What the data actually says
Operation size dominates. Three rows: every model on every substrate succeeds. 110 rows: only the most capable model succeeds. 50 rows on a hard counting task: nobody succeeds, capable models come close.
Model capability dominates. For a fixed operation size, the model decides whether the agent succeeds. Substrate format adjusts the answer by a few percent. Not zero, but not the wedge.
Substrate noise is bigger than substrate signal. The 8B model on the issue-list benchmark answered 25 against the tree and 8 against the JSON. That is not substrate teaching us something. That is a small model hallucinating differently against different inputs.
The honest doctrine
Design operations for the smallest agent you want to support.
Pagination is the agent's lever. Default returns are bounded. Large datasets require an explicit ask. The CLI's job is not to hand off everything and hope. The CLI's job is to bound the result to what the model can chew.
Query-language surfaces for transformations. Agents describe intent. CLIs execute. The result is a small confirmation, not a giant diff. Small models win on transformation tasks because they never traverse the dataset themselves.

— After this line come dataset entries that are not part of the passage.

import Literature.Analysis.FluidPDE.LerayHopfGalileanTorusTools
import Literature.Analysis.FluidPDE.LongTimeAverageSubadditive
import HarnessLib

/-!
# Galilean change of frame on the flat torus — long-time means of a global Leray–Hopf solution

Analysis/FluidPDE support file (all proved).  Let `u` be a GLOBAL Leray–Hopf solution on `T^d` driven by a steady
smooth mean-zero force `f`, and let `v t y := u t (y + [tV]) − V`, `[tV] := proj (t • V)`, be its velocity in the
frame moving with the constant velocity `V`, driven by the swept force `g t y := f (y + [tV])`.  Slice-wise
(`LerayHopfGalileanTorusTools`) the power input is unchanged, `∫⟪g t, v t⟫ = ∫⟪f, u t⟫` (the force has zero mean),
the dissipation is unchanged, `‖∇(v t)‖₂² = ‖∇(u t)‖₂²`, and the energy satisfies `∫‖v t‖² ≤ 2∫‖u t‖² + 2‖V‖²`;
hence for the long-time (limsup-Cesàro) means of the zeroth-law vocabulary

* `Torus.IsGlobalLerayHopf.longTimeAvgSup_work_galilean` — `⟨(g, v)⟩ = ⟨(f, u)⟩`;
* `Torus.IsGlobalLerayHopf.meanDissipation_galilean` — `meanDissipation ν v = meanDissipation ν u`;
* `Torus.IsGlobalLerayHopf.meanEnergy_galilean_le` — `meanEnergy v ≤ 2·meanEnergy u + 2‖V‖²` (`ν > 0`: the running
  energy means of `u` are bounded, `Torus.IsGlobalLerayHopf.timeMean_norm_sq_le`).

All statements only involve times `t > 0`, so they are insensitive to the normalisation of the time-zero slice
(`longTimeAvgSup_congr_of_eqOn_Ioi`, `meanEnergy_congr_of_eqOn_Ioi`, `meanDissipation_congr_of_eqOn_Ioi`).
Standard (Frisch, *Turbulence* (1995) §2.2; Doering–Foias, J. Fluid Mech. 467 (2002) §2).
-/

noncomputable section

open MeasureTheory Set Filter Topology
open scoped InnerProductSpace RealInnerProductSpace ENNReal NNReal

namespace Literature.Analysis.FluidPDE

/-! ### Long-time means only see positive times -/

/-- Two observables that agree on `(0, ∞)` have the same running means for `T > 0`, hence the same limsup
long-time average. [folklore] -/
theorem longTimeAvgSup_congr_of_eqOn_Ioi {g g' : ℝ → ℝ} (h : ∀ t, 0 < t → g t = g' t) :
    longTimeAvgSup g = longTimeAvgSup g' := by
  unfold longTimeAvgSup
  refine limsup_congr ?_
  filter_upwards [eventually_gt_atTop (0 : ℝ)] with T hT
  unfold timeMean
  rw [intervalIntegral.integral_of_le hT.le, intervalIntegral.integral_of_le hT.le,
    setIntegral_congr_fun measurableSet_Ioc fun t ht => h t ht.1]

/-- The mean energy only sees positive times. [folklore] -/
theorem meanEnergy_congr_of_eqOn_Ioi {d : Type*} [Fintype d] {u v : ℝ → UnitAddTorus d → EuclideanSpace ℝ d}
    (h : ∀ t, 0 < t → v t = u t) : meanEnergy v = meanEnergy u := by
  rw [meanEnergy_eq_longTimeAvgSup, meanEnergy_eq_longTimeAvgSup]
  exact longTimeAvgSup_congr_of_eqOn_Ioi fun t ht => by rw [h t ht]

/-- The mean dissipation only sees positive times. [folklore] -/
theorem meanDissipation_congr_of_eqOn_Ioi {d : Type*} [Fintype d] {ν : ℝ}
    {u v : ℝ → UnitAddTorus d → EuclideanSpace ℝ d} (h : ∀ t, 0 < t → v t = u t) :
    meanDissipation ν v = meanDissipation ν u :=
  longTimeAvgSup_congr_of_eqOn_Ioi fun t ht => by rw [h t ht]

namespace Torus

open Literature.Analysis.FunctionSpaces Literature.Analysis.FunctionSpaces.Torus

variable {d : Type*} [Fintype d] [DecidableEq d]
variable {ν : ℝ} {f : UnitAddTorus d → EuclideanSpace ℝ d} {u₀ : UnitAddTorus d → EuclideanSpace ℝ d}
  {u : ℝ → UnitAddTorus d → EuclideanSpace ℝ d}

/-! ### Slice identities along a global Leray–Hopf solution -/

/-- **Power input is frame independent** (zero-mean force): `∫⟪f (· + a), u t (· + a) − V⟫ = ∫⟪f, u t⟫` for every
`t ≥ 0`. [folklore] -/
theorem IsGlobalLerayHopf.integral_inner_galilean (hu : IsGlobalLerayHopf ν (fun _ => f) u₀ u)
    (hf : IsSmooth f) (hf0 : HasZeroMean f) (V : EuclideanSpace ℝ d) {t : ℝ} (ht : 0 ≤ t) (a : UnitAddTorus d) :
    ∫ y, ⟪f (y + a), u t (y + a) - V⟫ = ∫ x, ⟪f x, u t x⟫ := by
  have hui : Integrable (u t) volume := (hu.memLp_two ht).integrable one_le_two
  have i1 : Integrable (fun x => ⟪f x, u t x⟫) volume :=
    (integrable_inner_of_continuous hui hf.continuous).congr (ae_of_all _ fun x => real_inner_comm _ _)
  have hc : (fun x => ⟪f x, V⟫) = fun x => ⟪V, f x⟫ := funext fun x => real_inner_comm _ _
  have hsplit : (fun y => ⟪f (y + a), u t (y + a) - V⟫) =
      fun y => (fun x => ⟪f x, u t x⟫ - ⟪f x, V⟫) (y + a) := by
    funext y; simp only [inner_sub_right]
  rw [hsplit, integral_add_right_eq_self (fun x => ⟪f x, u t x⟫ - ⟪f x, V⟫) a,
    integral_sub i1 (hf.integrable.inner_const V), hc, integral_inner hf.integrable V]
  rw [show (∫ x, f x) = 0 from hf0, inner_zero_right, sub_zero]

/-- **Dissipation is frame independent**: `‖∇(u t (· + a) − V)‖₂² = ‖∇(u t)‖₂²` for every `t ≥ 0`. [folklore] -/
theorem IsGlobalLerayHopf.eGradNormSq_galilean (hu : IsGlobalLerayHopf ν (fun _ => f) u₀ u)
    (V : EuclideanSpace ℝ d) {t : ℝ} (ht : 0 ≤ t) (a : UnitAddTorus d) :
    eGradNormSq (fun y => u t (y + a) - V) = eGradNormSq (u t) :=
  eGradNormSq_comp_add_right_sub_const ((hu.memLp_two ht).integrable one_le_two) a V

/-- **Energy in the moving frame**: `∫‖u t (· + a) − V‖² ≤ 2∫‖u t‖² + 2‖V‖²` for every `t ≥ 0`. [folklore] -/
theorem IsGlobalLerayHopf.integral_norm_sq_galilean_le (hu : IsGlobalLerayHopf ν (fun _ => f) u₀ u)
    (V : EuclideanSpace ℝ d) {t : ℝ} (ht : 0 ≤ t) (a : UnitAddTorus d) :
    ∫ y, ‖u t (y + a) - V‖ ^ 2 ≤ 2 * (∫ x, ‖u t x‖ ^ 2) + 2 * ‖V‖ ^ 2 := by
  have h2 := hu.memLp_two ht
  have hsq : Integrable (fun x => ‖u t x‖ ^ 2) volume := h2.integrable_norm_pow two_ne_zero
  have hv : Integrable (fun y => ‖u t (y + a) - V‖ ^ 2) volume :=
    (memLp_comp_add_right_sub_const h2 a V).integrable_norm_pow two_ne_zero
  have hpt : ∀ y, ‖u t (y + a) - V‖ ^ 2 ≤ 2 * ‖u t (y + a)‖ ^ 2 + 2 * ‖V‖ ^ 2 := by
    intro y
    have h0 : ‖u t (y + a) - V‖ ^ 2 ≤ (‖u t (y + a)‖ + ‖V‖) ^ 2 :=
      pow_le_pow_left₀ (norm_nonneg _) (norm_sub_le _ _) 2
    nlinarith [h0, sq_nonneg (‖u t (y + a)‖ - ‖V‖)]
  calc ∫ y, ‖u t (y + a) - V‖ ^ 2 ≤ ∫ y, (2 * ‖u t (y + a)‖ ^ 2 + 2 * ‖V‖ ^ 2) :=
        integral_mono hv (((hsq.comp_add_right a).const_mul 2).add (integrable_const _)) hpt
    _ = 2 * (∫ y, ‖u t (y + a)‖ ^ 2) + 2 * ‖V‖ ^ 2 := by
        rw [integral_add ((hsq.comp_add_right a).const_mul 2) (integrable_const _), integral_const_mul,
          integral_const, probReal_univ, one_smul]
    _ = 2 * (∫ x, ‖u t x‖ ^ 2) + 2 * ‖V‖ ^ 2 := by
        rw [integral_add_right_eq_self (fun x => ‖u t x‖ ^ 2) a]

/-! ### Long-time means in the moving frame -/

/-- **The mean power input is frame independent**:
`⟨∫⟪f (· + [tV]), u t (· + [tV]) − V⟫⟩ = ⟨∫⟪f, u t⟫⟩` (limsup-Cesàro means). [folklore] -/
theorem IsGlobalLerayHopf.longTimeAvgSup_work_galilean (hu : IsGlobalLerayHopf ν (fun _ => f) u₀ u)
    (hf : IsSmooth f) (hf0 : HasZeroMean f) (V : EuclideanSpace ℝ d) :
    longTimeAvgSup (fun t => ∫ y, ⟪f (y + proj (t • V)), u t (y + proj (t • V)) - V⟫) =
      longTimeAvgSup (fun t => ∫ x, ⟪f x, u t x⟫) :=
  longTimeAvgSup_congr_of_eqOn_Ioi fun _ ht => hu.integral_inner_galilean hf hf0 V ht.le _

/-- **The mean dissipation is frame independent**: `meanDissipation ν v = meanDissipation ν u` for the velocity
`v t = u t (· + [tV]) − V` in the moving frame. [folklore] -/
theorem IsGlobalLerayHopf.meanDissipation_galilean (hu : IsGlobalLerayHopf ν (fun _ => f) u₀ u)
    (V : EuclideanSpace ℝ d) :
    meanDissipation ν (fun t y => u t (y + proj (t • V)) - V) = meanDissipation ν u :=
  longTimeAvgSup_congr_of_eqOn_Ioi fun _ ht => by rw [hu.eGradNormSq_galilean V ht.le]

/-- **Mean energy in the moving frame**: `meanEnergy v ≤ 2·meanEnergy u + 2‖V‖²` for `v t = u t (· + [tV]) − V`, along
a global Leray–Hopf solution driven by a steady smooth mean-zero force at `ν > 0` (whose running energy means are
bounded, `timeMean_norm_sq_le`, so the limsups are honest). [folklore] -/
theorem IsGlobalLerayHopf.meanEnergy_galilean_le (hν : 0 < ν) (hu : IsGlobalLerayHopf ν (fun _ => f) u₀ u)
    (hf : IsSmooth f) (hf0 : HasZeroMean f) (V : EuclideanSpace ℝ d) :
    meanEnergy (fun t y => u t (y + proj (t • V)) - V) ≤ 2 * meanEnergy u + 2 * ‖V‖ ^ 2 := by
  rw [meanEnergy_eq_longTimeAvgSup, meanEnergy_eq_longTimeAvgSup, ← longTimeAvgSup_const_mul two_pos.le]
  set E : ℝ → ℝ := fun t => ∫ x, ‖u t x‖ ^ 2 with hE
  have hE0 : ∀ t, 0 ≤ 2 * E t := fun t => mul_nonneg two_pos.le (integral_nonneg fun _ => sq_nonneg _)
  have hfi : ∀ T, 0 < T → IntegrableOn (fun t => 2 * E t) (Ioc 0 T) := fun T hT =>
    (hu.integrableOn_integral_norm_sq hT).const_mul 2
  have hgi : ∀ T, 0 < T → IntegrableOn (fun _ : ℝ => 2 * ‖V‖ ^ 2) (Ioc 0 T) := fun T _ =>
    integrableOn_const (hs := measure_Ioc_lt_top.ne)
  -- bounded running means of the energy (Doering–Foias a priori bound)
  have hEb : IsBoundedUnder (· ≤ ·) atTop (timeMean E) := by
    refine ⟨kineticEnergy u₀ / (2 * Real.pi ^ 2 * ν) +
      (2 * ‖∫ x, u 1 x‖ ^ 2 + (∫ x, ‖f x‖ ^ 2) / (16 * Real.pi ^ 4 * ν ^ 2)), ?_⟩
    rw [eventually_map]
    filter_upwards [eventually_ge_atTop (1 : ℝ)] with T hT
    exact hu.timeMean_norm_sq_le hν hf hf0 hT
  have hfb : IsBoundedUnder (· ≤ ·) atTop (timeMean fun t => 2 * E t) :=
    isBoundedUnder_timeMean_const_mul two_pos.le hEb
  have hconst : ∀ T, 0 < T → timeMean (fun _ : ℝ => 2 * ‖V‖ ^ 2) T = 2 * ‖V‖ ^ 2 := fun T hT => by
    unfold timeMean
    rw [intervalIntegral.integral_const, smul_eq_mul, sub_zero, ← mul_assoc, inv_mul_cancel₀ hT.ne', one_mul]
  have hgb : IsBoundedUnder (· ≤ ·) atTop (timeMean fun _ : ℝ => 2 * ‖V‖ ^ 2) := by
    refine ⟨2 * ‖V‖ ^ 2, ?_⟩
    rw [eventually_map]
    exact (eventually_gt_atTop (0 : ℝ)).mono fun T hT => (hconst T hT).le
  have hle : ∀ t, 0 < t → (∫ y, ‖u t (y + proj (t • V)) - V‖ ^ 2) ≤ 2 * E t + 2 * ‖V‖ ^ 2 :=
    fun t ht => hu.integral_norm_sq_galilean_le V ht.le _
  have h := longTimeAvgSup_le_add_of_le_add (fun t => integral_nonneg fun _ => sq_nonneg _) hE0
    (fun _ => by positivity) hfi hgi hfb hgb hle
  have hK : longTimeAvgSup (fun _ : ℝ => 2 * ‖V‖ ^ 2) ≤ 2 * ‖V‖ ^ 2 :=
    longTimeAvgSup_le_const (fun _ => by positivity) fun _ _ => le_rfl
  linarith

end Torus

end Literature.Analysis.FluidPDE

Two output modes per operation. Default is terse human-shaped with answer-up-front. --json is structured for downstream tooling. Mode selection is per-task. Customer agents pick correctly. Ship both. Do not lead with this.
This is what shipped: a couple of small operations CLIs and a benchmark that catches when the doctrine drifts from the data. About 1000 lines of Python. Three rewrites of what we thought we knew.
What the substrate question was hiding
The whole time I thought I was asking "REST vs MCP vs CLI." The real question was "is your agent's model capable enough for the operation size."
That is a different product call.
If your customer runs frontier-class agents only, every substrate works. Okta's REST API works. SailPoint's REST API works. Pick whatever feels good.
If your customer runs smaller models, on-prem models, or air-gapped models, none of the existing identity vendors work for you at scale. Their operations are sized assuming the agent is huge. That assumption breaks for regulated verticals. It breaks for cost-sensitive deployments. It breaks for multi-tier orchestration, where a small model triages and a frontier model escalates.
The wedge is operation design, not substrate format. The agent ergonomic that matters is whether the answer fits in the agent's context window without paginating through 50 calls.
What this means for product builders
Three things changed in how I think about agent surfaces.
First, benchmark before you position. The v0 hypothesis (JSON saves tokens) was empirically wrong inside one afternoon. If I had launched the post on the v0 hypothesis, I would have looked silly within a week.
Second, model tier is a product input. The customer's model determines what operation sizes you can ship. If you sell to regulated industries running smaller models, your default response sizes have to shrink.
Third, substrate format is a tactical knob, not a strategic one. Ship two modes per operation. Pick which mode is default per task class. Move on. The compounding lives in operation design and the policy layer that sizes calls per agent capability.
Printing Press is still a good idea. Agent-native CLIs are still a real surface. The thesis was right that most existing surfaces are the wrong shape for agents. The correction is just that "right shape for agents" depends on which agent.
I will keep running the benchmark. v4 should test transformation tasks and joins, not just counting. v5 should add the frontier tier. The doctrine will probably get rewritten again. That is fine. The whole point of running benchmarks is to find out you were wrong before the customer does.
Drafted from three iterations of a CLI substrate benchmark on a personal agent swarm.